Il faut qu’il y ait une réforme profonde de tout ce système de péréquations et de dotations parce que nous sommes financièrement étranglés par l’ensemble des dispositifs qui sont pris par l’Etat et qui nous sont imposés.

Noël Bougeois, président du conseil départemental des Ardennes

Réunis à Stransbourg pendant trois jours lors du congrès des élus des départements de France, les conseillers départementaux n'ont rien appris, ou presque, du discours de clôture de la Première Ministre, Elisabeth Borne.

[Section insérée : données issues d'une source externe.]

/-- The double integral `∫σ(du) ∫K(u,dv) f(u,v)` in the angle chart. -/
theorem lintegral_uniformSphere_circleRotKernel (ε : ℝ) {f : sphere (0 : E2) 1 × sphere (0 : E2) 1 → ℝ≥0∞}
    (hf : Measurable f) :
    ∫⁻ u, ∫⁻ v, f (u, v) ∂(circleRotKernel ε u) ∂(uniformSphere (volume : Measure E2)) =
      ENNReal.ofReal (1 / (2 * π)) *
        ∫⁻ ψ in Ioo (-π) π, (∫⁻ θ, f (circlePt ψ, circlePt (ψ + ε * θ)) ∂(gaussianReal 0 1)) := by
  have hR : Measurable fun u : sphere (0 : E2) 1 => ∫⁻ v, f (u, v) ∂(circleRotKernel ε u) :=
    Measurable.lintegral_kernel_prod_right (κ := circleRotKernel ε) (f := fun (u v : sphere (0 : E2) 1) => f (u, v)) hf
  rw [lintegral_uniformSphere_two hR, lintegral_const_mul' _ _ ENNReal.ofReal_ne_top]
  congr 1
  refine setLIntegral_congr_fun measurableSet_Ioo fun ψ _ => ?_
  exact lintegral_circleRotKernel ε ψ (hf.comp measurable_prodMk_left)

/-- The standard Gaussian is even: `∫ h(−θ) dγ = ∫ h dγ`. -/
theorem lintegral_gaussianReal_comp_neg {h : ℝ → ℝ≥0∞} (hh : Measurable h) :
    ∫⁻ θ, h (-θ) ∂(gaussianReal 0 1) = ∫⁻ θ, h θ ∂(gaussianReal 0 1) := by
  have hev : (gaussianReal 0 1).map (fun x : ℝ => -x) = gaussianReal 0 1 := by
    rw [gaussianReal_map_neg, neg_zero]
  conv_rhs => rw [← hev]
  rw [lintegral_map hh measurable_neg]

/-- Tonelli for `dψ|_{(−π,π)} ⊗ γ`. -/
theorem lintegral_Ioo_gaussianReal_swap {F : ℝ × ℝ → ℝ≥0∞} (hF : Measurable F) :
    ∫⁻ ψ in Ioo (-π) π, (∫⁻ θ, F (ψ, θ) ∂(gaussianReal 0 1)) =
      ∫⁻ θ, (∫⁻ ψ in Ioo (-π) π, F (ψ, θ)) ∂(gaussianReal 0 1) :=
  lintegral_lintegral_swap (μ := (volume : Measure ℝ).restrict (Ioo (-π) π)) (ν := gaussianReal 0 1)
    (f := fun ψ θ => F (ψ, θ)) hF.aemeasurable

/-- **The symmetric double integral in the angle chart**: `θ ↦ −θ` (the Gaussian is even), Tonelli,
and the shift `ψ ↦ ψ + εθ` over a period. -/
theorem angle_double_lintegral_symm (ε : ℝ) {f : sphere (0 : E2) 1 × sphere (0 : E2) 1 → ℝ≥0∞} (hf : Measurable f) :
    ∫⁻ ψ in Ioo (-π) π, (∫⁻ θ, f (circlePt (ψ + ε * θ), circlePt ψ) ∂(gaussianReal 0 1)) =
      ∫⁻ ψ in Ioo (-π) π, (∫⁻ θ, f (circlePt ψ, circlePt (ψ + ε * θ)) ∂(gaussianReal 0 1)) := by
  have hF' : Measurable fun q : ℝ × ℝ => f (circlePt (q.1 + ε * q.2), circlePt q.1) :=
    hf.comp ((measurable_circlePt.comp (measurable_fst.add (measurable_snd.const_mul ε))).prodMk
      (measurable_circlePt.comp measurable_fst))
  have hG : Measurable fun q : ℝ × ℝ => f (circlePt q.1, circlePt (q.1 - ε * q.2)) :=
    hf.comp ((measurable_circlePt.comp measurable_fst).prodMk
      (measurable_circlePt.comp (measurable_fst.sub (measurable_snd.const_mul ε))))
  -- right side: `θ ↦ −θ`
  have hneg : ∀ ψ : ℝ, ∫⁻ θ, f (circlePt ψ, circlePt (ψ + ε * θ)) ∂(gaussianReal 0 1) =
      ∫⁻ θ, f (circlePt ψ, circlePt (ψ - ε * θ)) ∂(gaussianReal 0 1) := by
    intro ψ
    have hm : Measurable fun θ : ℝ => f (circlePt ψ, circlePt (ψ - ε * θ)) :=
      hf.comp (measurable_const.prodMk (measurable_circlePt.comp (measurable_const.sub (measurable_const_mul ε))))
    calc ∫⁻ θ, f (circlePt ψ, circlePt (ψ + ε * θ)) ∂(gaussianReal 0 1)
        = ∫⁻ θ, f (circlePt ψ, circlePt (ψ - ε * -θ)) ∂(gaussianReal 0 1) :=
          lintegral_congr fun θ => by rw [mul_neg, sub_neg_eq_add]
      _ = ∫⁻ θ, f (circlePt ψ, circlePt (ψ - ε * θ)) ∂(gaussianReal 0 1) := lintegral_gaussianReal_comp_neg hm
  -- the shift on a `θ`-slice
  have hshift : ∀ θ : ℝ, ∫⁻ ψ in Ioo (-π) π, f (circlePt (ψ + ε * θ), circlePt ψ) =
      ∫⁻ ψ in Ioo (-π) π, f (circlePt ψ, circlePt (ψ - ε * θ)) := by
    intro θ
    have hper : Function.Periodic (fun b : ℝ => f (circlePt (b + ε * θ), circlePt b)) (2 * π) := fun b => by
      simp only
      rw [show b + 2 * π + ε * θ = (b + ε * θ) + 2 * π by ring, circlePt_add_two_pi, circlePt_add_two_pi]
    have h := lintegral_Ioo_periodic_shift hper (-(ε * θ))
    refine h.symm.trans (setLIntegral_congr_fun measurableSet_Ioo fun ψ _ => ?_)
    rw [neg_add_cancel_right, ← sub_eq_add_neg]
  -- Tonelli twice
  calc ∫⁻ ψ in Ioo (-π) π, (∫⁻ θ, f (circlePt (ψ + ε * θ), circlePt ψ) ∂(gaussianReal 0 1))
      = ∫⁻ θ, (∫⁻ ψ in Ioo (-π) π, f (circlePt (ψ + ε * θ), circlePt ψ)) ∂(gaussianReal 0 1) :=
        lintegral_Ioo_gaussianReal_swap (F := fun q : ℝ × ℝ => f (circlePt (q.1 + ε * q.2), circlePt q.1)) hF'
    _ = ∫⁻ θ, (∫⁻ ψ in Ioo (-π) π, f (circlePt ψ, circlePt (ψ - ε * θ))) ∂(gaussianReal 0 1) :=
        lintegral_congr fun θ => hshift θ
    _ = ∫⁻ ψ in Ioo (-π) π, (∫⁻ θ, f (circlePt ψ, circlePt (ψ - ε * θ)) ∂(gaussianReal 0 1)) :=
        (lintegral_Ioo_gaussianReal_swap (F := fun q : ℝ × ℝ => f (circlePt q.1, circlePt (q.1 - ε * q.2))) hG).symm
    _ = ∫⁻ ψ in Ioo (-π) π, (∫⁻ θ, f (circlePt ψ, circlePt (ψ + ε * θ)) ∂(gaussianReal 0 1)) :=
        setLIntegral_congr_fun measurableSet_Ioo fun ψ _ => (hneg ψ).symm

Le gouvernement est-il vraiment sensible aux alertes des élus, comme à celles de Noël Bourgeois président du département des Ardennes ? "On se le demande, dit-il. En tout cas, il n’y a pas grand chose qui bouge. Les annonces faites par la Première Ministre sont loin d’être à la hauteur. 52 millions pour un fond de sauvegarde pour une quinzaine de départements c’est très nettement insuffisant. Ce qui a été annoncé pour les mineurs non accompagnés (MNA), 100 millions d’euros pour l’ensemble des départements, on est extrêmement loin du compte. Pour nous en 2023, les MNA c’est 3,3 millions d’euros, avec une dotation de l’Etat de 157 000 euros. Donc on voit bien que le compte n’y est pas et ce ne sont pas les annonces faites à Strasbourg par la Première Ministre qui vont venir arranger la situation. Nous n’avons plus aucune autonomie financière. On ne lève plus l’impôt. Nous sommes aujourd’hui sous dotations complètes de l’Etat. Ce qu’il faut c’est qu’il y ait une réforme profonde de tout ce système de péréquations et de dotations parce que nous sommes financièrement étranglés par l’ensemble des dispositifs qui sont pris par l’Etat et qui nous sont imposés". 

La mort des départements ?

Noël Bourgeois n'est plus le seul président à alerter. "Aujourd’hui c’est 40 ou 50 départements qui commencent à s’inquiéter fortement pour leur avenir, explique le président ardennais. Ils font comme nous. Il y a quelques années j’avais tiré la sonnette d’alarme sur la difficulté des départements. Je ne dis pas qu’on était les seuls mais presque". Aujourd'hui, c'est donc la moitié des élus des départements français qui se posent des questions. Quel est l'avenir réservé aux conseils départementaux ? Que souhaite le gouvernement en les étranglant financièrement d'année en année?

"Je pense que le vrai sujet aujourd’hui, c’est de savoir si l’Etat veut conserver l’échelon départemental, reprend Noël Bourgeois. Et quand on voit que le président de la République a lancé une étude, et a chargé Eric Woerth de la mettre en œuvre, sur le nombre de strates en France. On peut s’interroger et s’inquiéter de l’avenir des départements dans les situations que l’on connaît aujourd’hui, si on ne nous donne plus les moyens d’exister et d’assumer les grandes responsabilités qu’on nous confie".